→ HOW TO COMPLETE THIS TASK
Set down, please, exactly the lines below that run from the line with "have i123 : Integrable" to the line with "(T₃ y) = 0 := by", both lines included.

→ INFORMATION GIVEN
/-!
# OddModeRigidity / R-O1 «ANALYTIC HALF» — the composition, unfolded (no Cruxes definitions)

Crux ⟨stmt-QuantumFields-23035⟩ `F4SubCurvatureDoor.ShortRootRigidity`, stub `:146 stub_oddModeRigidity`, typed split
`Cruxes/ShortRootRigidity/Lines/odd_mode_split.lean` (ym-idea-3 g21/g22): `AnalyticHalf := (∀ L, NoBadModes L) → OddModeRigidity`.

`isometry_invariant_of_noBadModes` proves exactly this with the Cruxes vocabulary unfolded (`pev h = toFun h`,
`Σ ∂ᵢ∂ᵢ h = lap h`); `isometry_invariant_of_noBadModes_family` is the same for an ARBITRARY symmetry family `𝒢` and
`isometry_invariant_of_noBadModes_F4` passes the full class symmetry (signed permutations + `D₄`-preserving isometries) down: if every harmonic homogeneous polynomial that is signed-permutation invariant and even-part slice-invariant is
`O(4)`-invariant, then every kernel `K` continuous off the origin, signed-permutation invariant and even-part slice-invariant satisfies
`K (R x) = K x` for every linear isometry `R`.  No analyticity is used.

PROOF.  Fix `R`, `x ≠ 0`, and put `F := K∘R − K`.  For a shell `S = {a<‖x‖<b}` and a degree `L` let `v ∈ Harm_L` be the shell projection of
`K` (✓`exists_harmonicProjection`).  Projection is isometry-equivariant (✓`harmonicProjection_comp_iso`) and unique
(✓`eq_zero_of_shell_orthogonal`), so `v` inherits signed-permutation invariance (✓`harmonicProjection_invariant`) and the even-part slice
identity — which is a pointwise linear identity among `K∘T` for three isometries `T` (✓`evenPartSliceInvariant_pointwise`).  By the
hypothesis `v∘A = v` for every isometry `A`; hence `∫_S q·(K∘R) = ∫_S q·(v∘R) = ∫_S q·v = ∫_S q·K` for all `q ∈ Harm_L`: every shell moment
of `F` against every harmonic homogeneous polynomial vanishes.  Therefore (✓`sphere_moment_eq_zero_of_shell_integrals`,
✓`const_on_sphere_of_orthogonal_harmonics`, and the degree-`0` moment for the mean) `F` vanishes on the sphere through `x`.

Mathlib + tree only; no `sorry`; no definitions.  HONEST LABEL: this is the piece `AnalyticHalf` of the three-way split of the OPEN stub
`:146` (the other two, `TorusReduction` and `TrigonalInjectivityAll`, are not touched); `OddModeRigidity`, ⟨23035⟩, ⟨23125⟩, R2d and the
Yang–Mills mass gap remain OPEN; no summit is proved by a line.  Seat `ym-line-frs-p2` g16 (cell ym-idea-3, free hands).
-/

noncomputable section

open MeasureTheory MeasureTheory.Measure Set Function Filter Topology Metric
open scoped BigOperators

namespace Summit.QuantumFields.YangMills.Theorems.F4SubCurvatureDoorAnalyticHalfProof

open MvPolynomial (aeval X C)
open Literature.Analysis.Calculus.MvPoly (toFun lap lap_add lap_smul contDiff_toFun toFun_mul toFun_add toFun_smul toFun_zero toFun_C
  lap_eq_zero_of_isHomogeneous_le_one)
open Summit.QuantumFields.YangMills.Cruxes.OSLegsAtWeakCouplingC.Sketch (IsSignedPerm)
open Literature.MathematicalPhysics.QuantumLattice (siteToE)
open Summit.QuantumFields.YangMills.Theorems.F4SubCurvatureDoorMirrorAnalyticityRegistered (E4)
open Summit.QuantumFields.YangMills.Theorems.F4SubCurvatureDoorSliceDensityRegistered (E2 planeEmb perpEmb EvenPartSliceInvariant)
open Summit.QuantumFields.YangMills.Theorems.F4SubCurvatureDoorHarmonicMomentODE (toFun_aevalIso isHomogeneous_aevalIso
  lap_aevalIso_eq_zero integrableOn_shell sphere_moment_eq_zero_of_shell_integrals const_on_sphere_of_orthogonal_harmonics
  sphere_measure_toReal_pos)

/-! ## Transfer of a four-term isometry identity to the projection -/

/-- **Linear isometry identities pass to the harmonic projection.**  If `v ∈ Harm_L` is the shell projection of `g` (continuous off `0`)
and `g (T₁ z) + g (T₂ z) = g z + g (T₃ z)` for all `z` (three linear isometries), then the same identity holds for `toFun v`. -/
theorem harmonicProjection_identity {g : E4 → ℝ} (hgc : ContinuousOn g {0}ᶜ) {a b : ℝ} (ha : 0 < a) (hab : a < b) {L : ℕ}
    {v : MvPolynomial (Fin 4) ℝ} (hvh : v.IsHomogeneous L) (hvl : lap v = 0)
    (hv : ∀ q : MvPolynomial (Fin 4) ℝ, q.IsHomogeneous L → lap q = 0 →
      ∫ x in {x : E4 | a < ‖x‖ ∧ ‖x‖ < b}, toFun q x * g x = ∫ x in {x : E4 | a < ‖x‖ ∧ ‖x‖ < b}, toFun q x * toFun v x)
    (T₁ T₂ T₃ : E4 ≃ₗᵢ[ℝ] E4) (hid : ∀ z : E4, g (T₁ z) + g (T₂ z) = g z + g (T₃ z)) (z : E4) :
    toFun v (T₁ z) + toFun v (T₂ z) = toFun v z + toFun v (T₃ z) := by
  set S : Set E4 := {x : E4 | a < ‖x‖ ∧ ‖x‖ < b} with hS
  have hSm : MeasurableSet S := (measurableSet_lt measurable_const measurable_norm).inter (measurableSet_lt measurable_norm measurable_const)
  -- the polynomial `u := v∘T₁ + v∘T₂ − v − v∘T₃`
  let lin : (E4 ≃ₗᵢ[ℝ] E4) → Fin 4 → MvPolynomial (Fin 4) ℝ := fun T i =>
    ∑ j : Fin 4, (T (EuclideanSpace.single j (1 : ℝ))) i • (X j : MvPolynomial (Fin 4) ℝ)
  have lin_fun : ∀ (T : E4 ≃ₗᵢ[ℝ] E4) (y : E4), toFun (aeval (lin T) v) y = toFun v (T y) := fun T y => toFun_aevalIso T v y
  set u : MvPolynomial (Fin 4) ℝ := aeval (lin T₁) v + aeval (lin T₂) v - v - aeval (lin T₃) v with hu_def
  have hu_e : u = aeval (lin T₁) v + aeval (lin T₂) v + (-1 : ℝ) • v + (-1 : ℝ) • aeval (lin T₃) v := by
    rw [hu_def, neg_one_smul, neg_one_smul, sub_eq_add_neg, sub_eq_add_neg]
  have hu_fun : ∀ y : E4, toFun u y = toFun v (T₁ y) + toFun v (T₂ y) - toFun v y - toFun v (T₃ y) := fun y => by
    rw [hu_e]
    simp only [toFun_add, toFun_smul, lin_fun]
    ring
  have huh : u.IsHomogeneous L :=
    (((isHomogeneous_aevalIso T₁ hvh).add (isHomogeneous_aevalIso T₂ hvh)).sub hvh).sub (isHomogeneous_aevalIso T₃ hvh)
  have hla : ∀ T : E4 ≃ₗᵢ[ℝ] E4, lap (aeval (lin T) v) = 0 := fun T => lap_aevalIso_eq_zero T hvl
  have hul : lap u = 0 := by
    rw [hu_e, lap_add, lap_add, lap_add, lap_smul, lap_smul, hla T₁, hla T₂, hla T₃, hvl, smul_zero, add_zero, add_zero, add_zero]
  -- integrability of the pieces
  have hgT : ∀ T : E4 ≃ₗᵢ[ℝ] E4, ContinuousOn (fun y => g (T y)) {0}ᶜ := fun T =>
    hgc.comp T.continuous.continuousOn fun y hy => by
      simp only [mem_compl_iff, mem_singleton_iff] at hy ⊢
      exact fun h0 => hy (T.map_eq_zero_iff.1 h0)
  have hIq : ∀ (q : MvPolynomial (Fin 4) ℝ) (T : E4 ≃ₗᵢ[ℝ] E4), IntegrableOn (fun y : E4 => toFun q y * g (T y)) S volume :=
    fun q T => integrableOn_toFun_mul (integrableOn_shell (hgT T) ha) q
  have hIq0 : ∀ q : MvPolynomial (Fin 4) ℝ, IntegrableOn (fun y : E4 => toFun q y * g y) S volume :=
    fun q => integrableOn_toFun_mul (integrableOn_shell hgc ha) q
  have hIv : ∀ (q : MvPolynomial (Fin 4) ℝ) (T : E4 ≃ₗᵢ[ℝ] E4), IntegrableOn (fun y : E4 => toFun q y * toFun v (T y)) S volume :=
    fun q T => (integrableOn_toFun_mul_shell q (aeval (lin T) v) a b).congr_fun (fun y _ => by simp only [lin_fun]) hSm
  -- `u` is shell-orthogonal to `Harm_L`
  have horth : ∀ q : MvPolynomial (Fin 4) ℝ, q.IsHomogeneous L → lap q = 0 → ∫ y in S, toFun q y * toFun u y = 0 := by
    intro q hq hlq
    have e1 := harmonicProjection_comp_iso hv T₁ hq hlq
    have e2 := harmonicProjection_comp_iso hv T₂ hq hlq
    have e3 := harmonicProjection_comp_iso hv T₃ hq hlq
    have e0 := hv q hq hlq
    -- `∫ q·u = (∫ q v∘T₁ + ∫ q v∘T₂ − ∫ q v) − ∫ q v∘T₃ = (∫ q g∘T₁ + ∫ q g∘T₂ − ∫ q g) − ∫ q g∘T₃ = ∫ q·0`
    have hv0 := integrableOn_toFun_mul_shell q v a b
    have esplit : ∫ y in S, toFun q y * toFun u y =
        (((∫ y in S, toFun q y * toFun v (T₁ y)) + ∫ y in S, toFun q y * toFun v (T₂ y)) - ∫ y in S, toFun q y * toFun v y) -
          ∫ y in S, toFun q y * toFun v (T₃ y) := by
      rw [show (fun y : E4 => toFun q y * toFun u y) = fun y =>
          ((toFun q y * toFun v (T₁ y) + toFun q y * toFun v (T₂ y)) - toFun q y * toFun v y) - toFun q y * toFun v (T₃ y) from
        funext fun y => by rw [hu_fun]; ring]
      have i12 : Integrable (fun y : E4 => toFun q y * toFun v (T₁ y) + toFun q y * toFun v (T₂ y)) (volume.restrict S) :=
        (hIv q T₁).add (hIv q T₂)
      have i123 : Integrable (fun y : E4 => (toFun q y * toFun v (T₁ y) + toFun q y * toFun v (T₂ y)) - toFun q y * toFun v y)
          (volume.restrict S) := i12.sub hv0
      rw [integral_sub i123 (hIv q T₃), integral_sub i12 hv0, integral_add (hIv q T₁) (hIv q T₂)]
    have ecomb : (((∫ y in S, toFun q y * g (T₁ y)) + ∫ y in S, toFun q y * g (T₂ y)) - ∫ y in S, toFun q y * g y) -
        ∫ y in S, toFun q y * g (T₃ y) = 0 := by
      have j12 : Integrable (fun y : E4 => toFun q y * g (T₁ y) + toFun q y * g (T₂ y)) (volume.restrict S) :=
        (hIq q T₁).add (hIq q T₂)
      have j123 : Integrable (fun y : E4 => (toFun q y * g (T₁ y) + toFun q y * g (T₂ y)) - toFun q y * g y)
          (volume.restrict S) := j12.sub (hIq0 q)
      rw [← integral_add (hIq q T₁) (hIq q T₂), ← integral_sub j12 (hIq0 q), ← integral_sub j123 (hIq q T₃)]
      refine (integral_congr_ae (ae_of_all _ fun y => ?_)).trans (integral_zero _ _)
      have h := hid y
      calc toFun q y * g (T₁ y) + toFun q y * g (T₂ y) - toFun q y * g y - toFun q y * g (T₃ y)
          = toFun q y * (g (T₁ y) + g (T₂ y) - (g y + g (T₃ y))) := by ring
        _ = 0 := by rw [h, sub_self, mul_zero]
    rw [esplit, ← e1, ← e2, ← e3, ← e0]
    exact ecomb
  have hzero := eq_zero_of_shell_orthogonal huh hul ha hab horth
  have h := hu_fun z
  rw [hzero, toFun_zero] at h
  linarith

/-! ## The analytic half, unfolded -/

/-- **R-O1 «ANALYTIC HALF», unfolded, for an arbitrary symmetry family.**  Let `𝒢` be any set of linear isometries of `ℝ⁴`.  If every
harmonic homogeneous polynomial that is `𝒢`-invariant and even-part slice-invariant is `O(4)`-invariant, then every kernel continuous off
the origin, `𝒢`-invariant and even-part slice-invariant is `O(4)`-invariant.  (The degree-wise shell projection inherits every isometry
invariance of `K` and the slice identity; no analyticity is used.) -/
theorem isometry_invariant_of_noBadModes_family (𝒢 : Set (E4 ≃ₗᵢ[ℝ] E4))
    (hNB : ∀ (L : ℕ) (h : MvPolynomial (Fin 4) ℝ), h.IsHomogeneous L → lap h = 0 →
      (∀ A ∈ 𝒢, ∀ x : E4, toFun h (A x) = toFun h x) →
      EvenPartSliceInvariant (toFun h) → ∀ (R : E4 ≃ₗᵢ[ℝ] E4) (x : E4), toFun h (R x) = toFun h x)
    {K : E4 → ℝ} (hKc : ContinuousOn K {x | x ≠ 0}) (hKs : ∀ A ∈ 𝒢, ∀ x : E4, K (A x) = K x)
    (hKe : EvenPartSliceInvariant K) (R : E4 ≃ₗᵢ[ℝ] E4) (x : E4) : K (R x) = K x := by
  by_cases hx : x = 0
  · rw [hx, map_zero]
  have hset : ({0}ᶜ : Set E4) = {x | x ≠ 0} := by ext; simp
  have hKc' : ContinuousOn K {0}ᶜ := by rw [hset]; exact hKc
  have hKT : ∀ T : E4 ≃ₗᵢ[ℝ] E4, ContinuousOn (fun y => K (T y)) {0}ᶜ := fun T =>
    hKc'.comp T.continuous.continuousOn fun y hy => by
      simp only [mem_compl_iff, mem_singleton_iff] at hy ⊢
      exact fun h0 => hy (T.map_eq_zero_iff.1 h0)
  set F : E4 → ℝ := fun z => K (R z) - K z with hF
  have hFc : ContinuousOn F {0}ᶜ := (hKT R).sub hKc'
  -- all shell moments of `F` against harmonic homogeneous polynomials vanish
  have hmom : ∀ (L : ℕ) (q : MvPolynomial (Fin 4) ℝ), q.IsHomogeneous L → lap q = 0 → ∀ a b : ℝ, 0 < a → a < b →
      ∫ y in {y : E4 | a < ‖y‖ ∧ ‖y‖ < b}, F y * toFun q y = 0 := by
    intro L q hq hlq a b ha hab
    set S : Set E4 := {y : E4 | a < ‖y‖ ∧ ‖y‖ < b} with hS
    have hSm : MeasurableSet S :=
      (measurableSet_lt measurable_const measurable_norm).inter (measurableSet_lt measurable_norm measurable_const)
    obtain ⟨v, hvh, hvl, hv⟩ := exists_harmonicProjection ha hab (integrableOn_shell hKc' ha) L
    -- the projection is `O(4)`-invariant by `NoBadModes L`
    have hvinv : ∀ (A : E4 ≃ₗᵢ[ℝ] E4) (z : E4), toFun v (A z) = toFun v z := by
      refine hNB L v hvh hvl (fun A hA z => harmonicProjection_invariant ha hab hvh hvl hv A (hKs A hA) z) ?_
      intro R₂ y w
      obtain ⟨Tp, Tm, N, hTp, hTm, hN, hKid⟩ := evenPartSliceInvariant_pointwise hKe R₂
      have h := harmonicProjection_identity hKc' ha hab hvh hvl hv Tp Tm N hKid (planeEmb y + perpEmb w)
      rw [hTp, hTm, hN] at h
      exact h
    -- hence `∫_S q·(K∘R) = ∫_S q·(v∘R) = ∫_S q·v = ∫_S q·K`
    have e1 := harmonicProjection_comp_iso hv R hq hlq
    simp_rw [hvinv R] at e1
    rw [← hv q hq hlq] at e1
    have hI1 : IntegrableOn (fun y : E4 => toFun q y * K (R y)) S volume := integrableOn_toFun_mul (integrableOn_shell (hKT R) ha) q
    have hI2 : IntegrableOn (fun y : E4 => toFun q y * K y) S volume := integrableOn_toFun_mul (integrableOn_shell hKc' ha) q
    calc ∫ y in S, F y * toFun q y = ∫ y in S, (toFun q y * K (R y) - toFun q y * K y) :=
          integral_congr_ae (ae_of_all _ fun y => by simp only [hF]; ring)
      _ = (∫ y in S, toFun q y * K (R y)) - ∫ y in S, toFun q y * K y := integral_sub hI1 hI2
      _ = 0 := by rw [e1, sub_self]
  -- pass to the sphere through `x`
  have hr : 0 < ‖x‖ := norm_pos_iff.2 hx
  set f : E4 → ℝ := fun z => F (‖x‖ • z) with hf
  have hfc : ContinuousOn f {0}ᶜ := hFc.comp (continuous_const_smul ‖x‖).continuousOn fun z hz => by
    simp only [mem_compl_iff, mem_singleton_iff] at hz ⊢
    exact smul_ne_zero hr.ne' hz
  have horth : ∀ (L : ℕ) (P : MvPolynomial (Fin 4) ℝ), 1 ≤ L → P.IsHomogeneous L → lap P = 0 →
      ∫ α, toFun P (α : E4) * f α ∂(volume : Measure E4).toSphere = 0 := fun L P _ hP hlP =>
    sphere_moment_eq_zero_of_shell_integrals hFc hP (fun a b ha hab => hmom L P hP hlP a b ha hab) hr
  have hconst := const_on_sphere_of_orthogonal_harmonics hfc horth
  -- the mean of `f` vanishes (degree-`0` moment)
  have hmean : ∫ α, f α ∂(volume : Measure E4).toSphere = 0 := by
    have h1 : (C (1 : ℝ) : MvPolynomial (Fin 4) ℝ).IsHomogeneous 0 := MvPolynomial.isHomogeneous_C _ _
    have h := sphere_moment_eq_zero_of_shell_integrals hFc h1
      (fun a b ha hab => hmom 0 (C 1) h1 (lap_eq_zero_of_isHomogeneous_le_one h1 (Nat.zero_le 1)) a b ha hab) hr
    have e : ∀ α : E4, toFun (C (1 : ℝ) : MvPolynomial (Fin 4) ℝ) α = 1 := fun α => toFun_C 1 α
    simp_rw [e, one_mul] at h
    exact h
  -- a constant with zero mean on `S³` is zero
  set u₀ : E4 := ‖x‖⁻¹ • x with hu₀
  have hu₀n : ‖u₀‖ = 1 := by rw [hu₀, norm_smul, norm_inv, norm_norm, inv_mul_cancel₀ hr.ne']
  have hcf : ∀ α : sphere (0 : E4) 1, f α = f u₀ := fun α => hconst α u₀ (norm_eq_of_mem_sphere α) hu₀n
  have hval : f u₀ = 0 := by
    have h : ∫ α, f α ∂(volume : Measure E4).toSphere = ∫ _α : sphere (0 : E4) 1, f u₀ ∂(volume : Measure E4).toSphere :=
      integral_congr_ae (ae_of_all _ fun α => hcf α)
    rw [hmean, integral_const, smul_eq_mul, measureReal_def] at h
    exact (mul_eq_zero.1 h.symm).resolve_left sphere_measure_toReal_pos.ne'
  have hxu : ‖x‖ • u₀ = x := by rw [hu₀, smul_smul, mul_inv_cancel₀ hr.ne', one_smul]
  have hFx : F x = 0 := by rw [← hxu]; exact hval
  simp only [hF] at hFx
  linarith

→ WRITTEN ANSWER
      have i123 : Integrable (fun y : E4 => (toFun q y * toFun v (T₁ y) + toFun q y * toFun v (T₂ y)) - toFun q y * toFun v y)
          (volume.restrict S) := i12.sub hv0
      rw [integral_sub i123 (hIv q T₃), integral_sub i12 hv0, integral_add (hIv q T₁) (hIv q T₂)]
    have ecomb : (((∫ y in S, toFun q y * g (T₁ y)) + ∫ y in S, toFun q y * g (T₂ y)) - ∫ y in S, toFun q y * g y) -
        ∫ y in S, toFun q y * g (T₃ y) = 0 := by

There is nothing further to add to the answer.